-- HOW TO COMPLETE THIS TASK --
Print the data below exactly, but only the lines from the one containing "hg => ?_) hHK" down to the one containing "3.7 (iv), first", inclusive.

-- SOURCE DATA --
/-- **Violators of the existence sentence are ANCHOR-FREE** (topologically cyclic edge groups, any `𝔾`, every
chart): a compact subgroup in no verticial subgroup meets every verticial subgroup trivially (and is commutative,
`commutative_of_forall_not_le_verticial_of_commEdges`). [cite: MochizukiSemiAnbd2006, Thm 3.7(iii) pp.40-41] -/
theorem inf_verticial_eq_bot_of_forall_not_le_of_topCyclic (h37 : 𝒢.Thm37Hypotheses)
    (hcyc : ∀ e : 𝒢.graph.Edge, ∃ t₀ : 𝒢.Ge e, (Subgroup.zpowers t₀).topologicalClosure = ⊤)
    (c : TemperedPiChart 𝒢) (K : Subgroup c.G) (hKc : IsCompact (K : Set c.G))
    (hno : ∀ (v : 𝒢.graph.Vertex) (H : Subgroup c.G), H ∈ verticialSubgroups c v → ¬ K ≤ H)
    {v₀ : 𝒢.graph.Vertex} {H₀ : Subgroup c.G} (hH₀ : H₀ ∈ verticialSubgroups c v₀) : K ⊓ H₀ = ⊥ := by
  by_contra hne
  obtain ⟨v, H, hH, hKH⟩ := exists_verticial_ge_of_inf_verticial_ne_bot_of_topCyclic h37 hcyc c K hKc hH₀ hne
  exact hno v H hH hKH

variable (𝒢)

/-- **Thm 3.7 (iv), «verticial ⇒ maximal compact» — topologically cyclic edge groups, ANY `𝔾`, every chart**: every
verticial subgroup is a maximal compact subgroup (abc-iut-w6-d062's argument: a compact over-group of `H ≠ 1` is
anchored at `H`, hence inside a verticial `H' ⊇ H`, and `H = H'` by Thm 3.7 (ii); `H = 1` forces `π₁^temp = 1`).
[cite: MochizukiSemiAnbd2006, Thm 3.7(iv) p.41] -/
theorem isMaximalCompactSubgroup_of_mem_verticialSubgroups_of_topCyclic (h37 : 𝒢.Thm37Hypotheses)
    (hcyc : ∀ e : 𝒢.graph.Edge, ∃ t₀ : 𝒢.Ge e, (Subgroup.zpowers t₀).topologicalClosure = ⊤)
    (c : TemperedPiChart 𝒢) {v : 𝒢.graph.Vertex} {H : Subgroup c.G}
    (hH : H ∈ verticialSubgroups c v) : IsMaximalCompactSubgroup H := by
  refine ⟨isCompact_of_mem_verticialSubgroups c hH, fun K hKc hHK => ?_⟩
  by_cases hbot : H = ⊥
  · refine le_antisymm (fun g hg => ?_) hHK
    by_contra hgH
    obtain ⟨-, h2⟩ := verticialDistinct_holds 𝒢 h37 c
    have h0 := h2 v H hH 1 g (by simpa using hgH)
    subst hbot
    simp at h0
  · obtain ⟨v', H', hH', hKH'⟩ := exists_verticial_ge_of_inf_verticial_ne_bot_of_topCyclic h37 hcyc c K hKc hH
      (by rwa [inf_eq_right.mpr hHK])
    have hHH' : H = H' :=
      eq_of_le_of_mem_verticialSubgroups verticialDistinct_holds h37 c hH hH' (hHK.trans hKH')
    subst hHH'
    exact le_antisymm hKH' hHK

/-- **Thm 3.7 (iv), first sentence, for ANCHORED subgroups** (topologically cyclic edge groups, any `𝔾`, every
chart): a subgroup meeting some verticial subgroup non-trivially is maximal compact iff it is verticial.
[cite: MochizukiSemiAnbd2006, Thm 3.7(iv) p.41] -/
theorem isMaximalCompactSubgroup_iff_mem_verticialSubgroups_of_anchored_of_topCyclic (h37 : 𝒢.Thm37Hypotheses)
    (hcyc : ∀ e : 𝒢.graph.Edge, ∃ t₀ : 𝒢.Ge e, (Subgroup.zpowers t₀).topologicalClosure = ⊤)
    (c : TemperedPiChart 𝒢) (K : Subgroup c.G)
    {v₀ : 𝒢.graph.Vertex} {H₀ : Subgroup c.G} (hH₀ : H₀ ∈ verticialSubgroups c v₀) (hanch : K ⊓ H₀ ≠ ⊥) :
    IsMaximalCompactSubgroup K ↔ ∃ v : 𝒢.graph.Vertex, K ∈ verticialSubgroups c v :=
  ⟨fun hK => exists_mem_verticialSubgroups_of_isMaximalCompactSubgroup_of_topCyclic h37 hcyc c K hK hH₀ hanch,
    fun ⟨_, hK⟩ => 𝒢.isMaximalCompactSubgroup_of_mem_verticialSubgroups_of_topCyclic h37 hcyc c hK⟩

/-- **Thm 3.7 (iv), second sentence «⇐» — topologically cyclic edge groups, any `𝔾`, every chart** (unconditional):
a nontrivial edge-like subgroup of a closed edge is the intersection of two distinct maximal compact subgroups
(abc-iut-f-173's `edgeLikeIsInfVerticialAt_holds` + the previous theorem). [cite: MochizukiSemiAnbd2006, Thm 3.7(iv) p.41] -/
theorem exists_maximalCompact_inf_eq_of_mem_edgeLikeSubgroups_of_topCyclic (h37 : 𝒢.Thm37Hypotheses)
    (hcyc : ∀ e : 𝒢.graph.Edge, ∃ t₀ : 𝒢.Ge e, (Subgroup.zpowers t₀).topologicalClosure = ⊤)
    (c : TemperedPiChart 𝒢) {e : 𝒢.graph.Edge} (he : 𝒢.graph.IsClosedEdge e)
    {L : Subgroup c.G} (hL : L ∈ edgeLikeSubgroups c e) (hLne : L ≠ ⊥) :
    ∃ K₁ K₂ : Subgroup c.G, IsMaximalCompactSubgroup K₁ ∧ IsMaximalCompactSubgroup K₂ ∧ K₁ ≠ K₂ ∧
      L = K₁ ⊓ K₂ := by
  obtain ⟨v₁, v₂, H₁, H₂, hH₁, hH₂, hne, rfl⟩ := edgeLikeIsInfVerticialAt_holds 𝒢 h37 c e he L hL hLne
  exact ⟨H₁, H₂, 𝒢.isMaximalCompactSubgroup_of_mem_verticialSubgroups_of_topCyclic h37 hcyc c hH₁,
    𝒢.isMaximalCompactSubgroup_of_mem_verticialSubgroups_of_topCyclic h37 hcyc c hH₂, hne, rfl⟩

/-- **Thm 3.7 (iv), second sentence «⇒», for an ANCHORED pair** (topologically cyclic edge groups, any `𝔾`, every
chart): a nontrivial intersection of two distinct maximal compact subgroups, one of which meets some verticial
subgroup non-trivially, is an edge-like subgroup of a closed edge (abc-iut-w6-d062's argument with abc-iut-f-172's
`compactInTwoVerticial_of_topCyclic`). [cite: MochizukiSemiAnbd2006, Thm 3.7(iv) p.41] -/
theorem exists_mem_edgeLikeSubgroups_of_maximalCompact_inf_of_anchored_of_topCyclic (h37 : 𝒢.Thm37Hypotheses)
    (hcyc : ∀ e : 𝒢.graph.Edge, ∃ t₀ : 𝒢.Ge e, (Subgroup.zpowers t₀).topologicalClosure = ⊤)
    (c : TemperedPiChart 𝒢)
    {K₁ K₂ : Subgroup c.G} (hK₁ : IsMaximalCompactSubgroup K₁) (hK₂ : IsMaximalCompactSubgroup K₂)
    (hne : K₁ ≠ K₂) (hL : K₁ ⊓ K₂ ≠ ⊥)
    {v₀ : 𝒢.graph.Vertex} {H₀ : Subgroup c.G} (hH₀ : H₀ ∈ verticialSubgroups c v₀) (hanch : K₁ ⊓ H₀ ≠ ⊥) :
    ∃ e : 𝒢.graph.Edge, 𝒢.graph.IsClosedEdge e ∧ K₁ ⊓ K₂ ∈ edgeLikeSubgroups c e := by
  obtain ⟨v₁, hK₁v⟩ :=
    exists_mem_verticialSubgroups_of_isMaximalCompactSubgroup_of_topCyclic h37 hcyc c K₁ hK₁ hH₀ hanch
  obtain ⟨v₂, hK₂v⟩ :=
    exists_mem_verticialSubgroups_of_isMaximalCompactSubgroup_of_topCyclic h37 hcyc c K₂ hK₂ hK₁v (by rwa [inf_comm])
  haveI := c.t2Space
  have hLc : IsCompact ((K₁ ⊓ K₂ : Subgroup c.G) : Set c.G) := by
    rw [Subgroup.coe_inf]
    exact hK₁.1.inter_right hK₂.1.isClosed
  obtain ⟨honly, e, L', he, hL', hLL'⟩ := 𝒢.compactInTwoVerticial_of_topCyclic h37 hcyc c (K₁ ⊓ K₂)
    hLc hL hK₁v hK₂v hne inf_le_left inf_le_right
  have hL'ne : L' ≠ ⊥ := fun h => hL (le_bot_iff.mp (h ▸ hLL'))
  obtain ⟨w₁, w₂, H₁, H₂, hH₁, hH₂, hH, rfl⟩ := edgeLikeIsInfVerticialAt_holds 𝒢 h37 c e he L' hL' hL'ne
  have hH₁' := honly w₁ H₁ hH₁ (hLL'.trans inf_le_left)
  have hH₂' := honly w₂ H₂ hH₂ (hLL'.trans inf_le_right)
  refine ⟨e, he, ?_⟩
  rcases hH₁' with rfl | rfl <;> rcases hH₂' with rfl | rfl
  · exact absurd rfl hH
  · exact hL'
  · rw [inf_comm]; exact hL'
  · exact absurd rfl hH

/-- **Maximal compact subgroups, topologically cyclic edge groups, any `𝔾`, every chart: VERTICIAL, or (ANCHOR-FREE
and COMMUTATIVE)** — the exotic maximal compact subgroups are exactly the commutative anchor-free ones.
[cite: MochizukiSemiAnbd2006, Thm 3.7(iv) p.41] -/
theorem mem_verticialSubgroups_or_anchorFree_and_commutative_of_isMaximalCompactSubgroup_of_topCyclic
    (h37 : 𝒢.Thm37Hypotheses)
    (hcyc : ∀ e : 𝒢.graph.Edge, ∃ t₀ : 𝒢.Ge e, (Subgroup.zpowers t₀).topologicalClosure = ⊤)
    (c : TemperedPiChart 𝒢) (K : Subgroup c.G) (hK : IsMaximalCompactSubgroup K) :
    (∃ v : 𝒢.graph.Vertex, K ∈ verticialSubgroups c v) ∨
      ((∀ (v : 𝒢.graph.Vertex) (H : Subgroup c.G), H ∈ verticialSubgroups c v → K ⊓ H = ⊥) ∧
        ∀ g₁ ∈ K, ∀ g₂ ∈ K, g₁ * g₂ = g₂ * g₁) := by
  by_cases h : ∃ (v : 𝒢.graph.Vertex) (H : Subgroup c.G), H ∈ verticialSubgroups c v ∧ K ≤ H
  · obtain ⟨v, H, hH, hle⟩ := h
    exact Or.inl ⟨v, (hK.2 H (isCompact_of_mem_verticialSubgroups c hH) hle) ▸ hH⟩
  · push Not at h
    refine Or.inr ⟨fun v H hH => inf_verticial_eq_bot_of_forall_not_le_of_topCyclic h37 hcyc c K hK.1 h hH,
      commutative_of_forall_not_le_verticial_of_commEdges h37.toProp36Hypotheses (𝒢.commEdges_of_topCyclic hcyc)
        c K hK.1 h⟩

end ProfiniteSemiGraph

end Literature.AnabelianGeometry.SemiGraphs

-- ANSWER TO THIS PROBLEM --
  · refine le_antisymm (fun g hg => ?_) hHK
    by_contra hgH
    obtain ⟨-, h2⟩ := verticialDistinct_holds 𝒢 h37 c
    have h0 := h2 v H hH 1 g (by simpa using hgH)
    subst hbot
    simp at h0
  · obtain ⟨v', H', hH', hKH'⟩ := exists_verticial_ge_of_inf_verticial_ne_bot_of_topCyclic h37 hcyc c K hKc hH
      (by rwa [inf_eq_right.mpr hHK])
    have hHH' : H = H' :=
      eq_of_le_of_mem_verticialSubgroups verticialDistinct_holds h37 c hH hH' (hHK.trans hKH')
    subst hHH'
    exact le_antisymm hKH' hHK

/-- **Thm 3.7 (iv), first sentence, for ANCHORED subgroups** (topologically cyclic edge groups, any `𝔾`, every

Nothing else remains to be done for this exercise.